Locate the line bearing "ν₀ : Γ₀ ≃* Γ₀" in the material below, then reproduce it and each following line up to and including the line bearing "def φ (g : Γ₀".

*** Opening Listed entries ***

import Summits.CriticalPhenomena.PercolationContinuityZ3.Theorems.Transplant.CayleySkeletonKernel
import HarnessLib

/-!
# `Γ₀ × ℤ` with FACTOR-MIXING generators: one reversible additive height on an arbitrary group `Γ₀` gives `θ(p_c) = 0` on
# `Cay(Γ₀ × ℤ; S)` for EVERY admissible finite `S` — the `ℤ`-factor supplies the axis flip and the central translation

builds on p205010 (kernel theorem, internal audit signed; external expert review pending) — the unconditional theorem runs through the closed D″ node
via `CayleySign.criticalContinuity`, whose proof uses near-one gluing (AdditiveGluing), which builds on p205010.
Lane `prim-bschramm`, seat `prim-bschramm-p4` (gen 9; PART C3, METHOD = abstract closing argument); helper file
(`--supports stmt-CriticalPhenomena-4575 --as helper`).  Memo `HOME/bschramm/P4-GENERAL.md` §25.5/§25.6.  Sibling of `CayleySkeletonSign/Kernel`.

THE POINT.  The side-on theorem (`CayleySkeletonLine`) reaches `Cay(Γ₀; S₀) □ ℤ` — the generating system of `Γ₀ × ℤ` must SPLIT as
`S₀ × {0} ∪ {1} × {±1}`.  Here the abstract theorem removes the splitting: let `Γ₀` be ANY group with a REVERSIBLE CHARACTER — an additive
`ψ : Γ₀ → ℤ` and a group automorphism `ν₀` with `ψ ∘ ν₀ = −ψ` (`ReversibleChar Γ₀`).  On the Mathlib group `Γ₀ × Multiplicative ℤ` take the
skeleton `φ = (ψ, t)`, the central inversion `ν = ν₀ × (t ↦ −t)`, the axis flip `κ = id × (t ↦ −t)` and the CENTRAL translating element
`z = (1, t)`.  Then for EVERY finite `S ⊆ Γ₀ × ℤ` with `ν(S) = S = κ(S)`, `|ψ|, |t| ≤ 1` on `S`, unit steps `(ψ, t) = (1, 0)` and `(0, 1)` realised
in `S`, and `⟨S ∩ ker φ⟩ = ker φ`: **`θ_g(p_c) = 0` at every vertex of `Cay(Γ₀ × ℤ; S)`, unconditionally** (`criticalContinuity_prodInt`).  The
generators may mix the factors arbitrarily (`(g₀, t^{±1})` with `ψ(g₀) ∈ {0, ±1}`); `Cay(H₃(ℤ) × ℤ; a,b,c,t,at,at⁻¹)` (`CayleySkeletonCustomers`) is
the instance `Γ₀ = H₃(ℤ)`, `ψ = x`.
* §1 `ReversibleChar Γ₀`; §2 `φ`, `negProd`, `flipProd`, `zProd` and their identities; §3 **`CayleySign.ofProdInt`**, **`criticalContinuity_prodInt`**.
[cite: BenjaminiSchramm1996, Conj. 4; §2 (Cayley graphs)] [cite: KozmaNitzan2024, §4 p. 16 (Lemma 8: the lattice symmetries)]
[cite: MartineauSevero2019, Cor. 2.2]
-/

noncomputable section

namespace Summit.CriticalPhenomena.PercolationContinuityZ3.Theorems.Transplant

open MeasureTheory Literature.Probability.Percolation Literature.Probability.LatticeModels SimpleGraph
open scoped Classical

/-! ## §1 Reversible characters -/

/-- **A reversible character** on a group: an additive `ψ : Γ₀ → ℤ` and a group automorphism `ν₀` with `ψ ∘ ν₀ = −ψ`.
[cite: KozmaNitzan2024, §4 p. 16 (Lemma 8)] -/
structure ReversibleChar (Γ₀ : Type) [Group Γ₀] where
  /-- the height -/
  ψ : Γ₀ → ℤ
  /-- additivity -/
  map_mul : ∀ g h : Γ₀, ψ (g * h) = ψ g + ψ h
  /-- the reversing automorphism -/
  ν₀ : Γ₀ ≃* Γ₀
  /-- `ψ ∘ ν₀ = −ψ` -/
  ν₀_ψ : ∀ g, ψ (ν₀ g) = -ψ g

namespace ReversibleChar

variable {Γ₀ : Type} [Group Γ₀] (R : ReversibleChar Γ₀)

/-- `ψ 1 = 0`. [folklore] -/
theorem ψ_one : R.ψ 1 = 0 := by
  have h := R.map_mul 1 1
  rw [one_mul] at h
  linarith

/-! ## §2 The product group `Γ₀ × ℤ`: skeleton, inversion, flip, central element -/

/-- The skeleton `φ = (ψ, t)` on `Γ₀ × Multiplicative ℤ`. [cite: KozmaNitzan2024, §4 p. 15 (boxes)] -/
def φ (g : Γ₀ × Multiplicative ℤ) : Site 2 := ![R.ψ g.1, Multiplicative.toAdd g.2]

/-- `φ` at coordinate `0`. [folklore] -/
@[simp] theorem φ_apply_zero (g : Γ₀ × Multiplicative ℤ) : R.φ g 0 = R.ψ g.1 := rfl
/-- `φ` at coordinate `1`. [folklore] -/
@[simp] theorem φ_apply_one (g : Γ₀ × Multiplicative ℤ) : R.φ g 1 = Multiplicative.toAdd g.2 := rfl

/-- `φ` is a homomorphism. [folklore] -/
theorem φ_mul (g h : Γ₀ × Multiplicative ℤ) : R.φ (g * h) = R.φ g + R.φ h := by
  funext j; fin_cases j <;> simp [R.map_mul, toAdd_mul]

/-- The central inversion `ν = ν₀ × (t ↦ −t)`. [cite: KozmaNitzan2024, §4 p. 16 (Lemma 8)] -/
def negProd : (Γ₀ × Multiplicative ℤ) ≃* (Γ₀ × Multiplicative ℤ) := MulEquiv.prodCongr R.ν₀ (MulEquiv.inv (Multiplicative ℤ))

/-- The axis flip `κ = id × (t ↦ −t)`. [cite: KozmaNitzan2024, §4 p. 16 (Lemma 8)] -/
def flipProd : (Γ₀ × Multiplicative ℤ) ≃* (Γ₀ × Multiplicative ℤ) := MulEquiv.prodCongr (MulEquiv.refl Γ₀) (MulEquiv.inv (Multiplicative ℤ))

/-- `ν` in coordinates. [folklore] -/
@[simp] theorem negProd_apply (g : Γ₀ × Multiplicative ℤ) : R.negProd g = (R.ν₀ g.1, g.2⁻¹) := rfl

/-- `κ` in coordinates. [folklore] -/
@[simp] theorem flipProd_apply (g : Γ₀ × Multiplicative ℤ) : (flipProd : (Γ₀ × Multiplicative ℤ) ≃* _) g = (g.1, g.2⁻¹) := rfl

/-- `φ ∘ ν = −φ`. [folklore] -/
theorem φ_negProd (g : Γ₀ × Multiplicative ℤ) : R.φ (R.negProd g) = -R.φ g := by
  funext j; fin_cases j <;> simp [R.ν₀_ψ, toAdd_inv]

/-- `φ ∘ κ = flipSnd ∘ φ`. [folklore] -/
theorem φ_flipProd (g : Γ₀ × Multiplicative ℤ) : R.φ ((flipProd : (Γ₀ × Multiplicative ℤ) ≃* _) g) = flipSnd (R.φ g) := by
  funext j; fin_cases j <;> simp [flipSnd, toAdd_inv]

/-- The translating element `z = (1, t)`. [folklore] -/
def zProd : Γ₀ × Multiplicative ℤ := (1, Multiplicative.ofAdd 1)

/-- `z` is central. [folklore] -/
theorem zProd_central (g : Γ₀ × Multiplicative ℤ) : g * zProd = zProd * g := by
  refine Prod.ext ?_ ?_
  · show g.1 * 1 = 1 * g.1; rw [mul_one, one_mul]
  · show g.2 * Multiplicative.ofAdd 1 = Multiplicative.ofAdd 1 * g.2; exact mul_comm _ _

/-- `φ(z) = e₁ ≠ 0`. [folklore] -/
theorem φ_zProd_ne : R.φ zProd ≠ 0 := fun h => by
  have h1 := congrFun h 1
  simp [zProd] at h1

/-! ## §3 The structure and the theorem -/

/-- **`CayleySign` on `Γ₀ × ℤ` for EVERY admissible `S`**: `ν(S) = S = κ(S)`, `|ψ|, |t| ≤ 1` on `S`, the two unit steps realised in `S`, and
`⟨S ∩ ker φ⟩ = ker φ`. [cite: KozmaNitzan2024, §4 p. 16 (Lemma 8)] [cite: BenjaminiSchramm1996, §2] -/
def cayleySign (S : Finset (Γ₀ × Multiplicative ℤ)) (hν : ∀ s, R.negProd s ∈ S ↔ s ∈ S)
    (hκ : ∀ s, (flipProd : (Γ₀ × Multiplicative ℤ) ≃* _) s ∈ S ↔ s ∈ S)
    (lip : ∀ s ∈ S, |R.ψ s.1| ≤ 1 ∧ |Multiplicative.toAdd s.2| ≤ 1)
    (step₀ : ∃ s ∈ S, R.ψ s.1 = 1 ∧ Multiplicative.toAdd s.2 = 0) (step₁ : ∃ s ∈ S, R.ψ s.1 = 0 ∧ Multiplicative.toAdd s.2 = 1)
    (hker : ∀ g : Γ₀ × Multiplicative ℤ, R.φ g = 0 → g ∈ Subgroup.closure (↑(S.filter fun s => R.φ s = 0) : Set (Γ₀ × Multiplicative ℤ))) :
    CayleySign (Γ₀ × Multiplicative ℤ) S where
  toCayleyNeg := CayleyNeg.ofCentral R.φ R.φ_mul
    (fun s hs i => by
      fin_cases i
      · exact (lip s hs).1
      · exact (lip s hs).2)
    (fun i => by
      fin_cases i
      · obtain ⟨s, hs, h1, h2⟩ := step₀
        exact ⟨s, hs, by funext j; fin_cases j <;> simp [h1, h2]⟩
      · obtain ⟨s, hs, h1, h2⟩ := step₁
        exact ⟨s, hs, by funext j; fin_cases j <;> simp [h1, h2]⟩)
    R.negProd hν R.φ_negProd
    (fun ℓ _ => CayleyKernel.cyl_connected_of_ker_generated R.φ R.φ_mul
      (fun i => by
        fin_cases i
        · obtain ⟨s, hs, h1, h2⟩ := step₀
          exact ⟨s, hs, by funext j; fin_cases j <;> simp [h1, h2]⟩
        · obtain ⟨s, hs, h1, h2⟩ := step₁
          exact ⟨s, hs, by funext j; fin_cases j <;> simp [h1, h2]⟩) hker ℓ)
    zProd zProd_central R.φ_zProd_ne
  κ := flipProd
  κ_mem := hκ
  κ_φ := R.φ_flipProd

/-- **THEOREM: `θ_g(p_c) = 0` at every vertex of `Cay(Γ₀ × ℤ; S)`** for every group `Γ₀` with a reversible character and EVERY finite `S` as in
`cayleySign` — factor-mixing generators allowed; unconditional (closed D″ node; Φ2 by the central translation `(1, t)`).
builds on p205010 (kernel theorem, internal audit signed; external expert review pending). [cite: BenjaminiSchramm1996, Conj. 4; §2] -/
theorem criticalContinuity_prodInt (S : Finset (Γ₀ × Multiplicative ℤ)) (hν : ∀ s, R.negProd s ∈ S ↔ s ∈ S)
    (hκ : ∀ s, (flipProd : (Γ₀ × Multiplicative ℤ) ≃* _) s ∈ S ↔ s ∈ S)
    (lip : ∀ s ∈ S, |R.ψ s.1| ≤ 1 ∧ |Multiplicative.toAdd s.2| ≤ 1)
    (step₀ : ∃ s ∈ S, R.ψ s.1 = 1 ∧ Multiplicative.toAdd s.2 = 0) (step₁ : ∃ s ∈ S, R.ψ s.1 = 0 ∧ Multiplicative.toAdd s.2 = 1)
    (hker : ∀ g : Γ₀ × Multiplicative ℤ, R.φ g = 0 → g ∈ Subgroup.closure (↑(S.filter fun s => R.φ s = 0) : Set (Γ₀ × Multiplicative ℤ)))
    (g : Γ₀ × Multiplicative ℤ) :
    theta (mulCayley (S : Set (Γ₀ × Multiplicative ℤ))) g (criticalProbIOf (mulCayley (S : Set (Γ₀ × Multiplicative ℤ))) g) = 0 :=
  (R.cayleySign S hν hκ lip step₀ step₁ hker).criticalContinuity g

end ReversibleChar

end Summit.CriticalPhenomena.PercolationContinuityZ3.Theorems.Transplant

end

*** Closing Listed entries ***

**Answer section:**
  ν₀ : Γ₀ ≃* Γ₀
  /-- `ψ ∘ ν₀ = −ψ` -/
  ν₀_ψ : ∀ g, ψ (ν₀ g) = -ψ g

namespace ReversibleChar

variable {Γ₀ : Type} [Group Γ₀] (R : ReversibleChar Γ₀)

/-- `ψ 1 = 0`. [folklore] -/
theorem ψ_one : R.ψ 1 = 0 := by
  have h := R.map_mul 1 1
  rw [one_mul] at h
  linarith

/-! ## §2 The product group `Γ₀ × ℤ`: skeleton, inversion, flip, central element -/

/-- The skeleton `φ = (ψ, t)` on `Γ₀ × Multiplicative ℤ`. [cite: KozmaNitzan2024, §4 p. 15 (boxes)] -/
def φ (g : Γ₀ × Multiplicative ℤ) : Site 2 := ![R.ψ g.1, Multiplicative.toAdd g.2]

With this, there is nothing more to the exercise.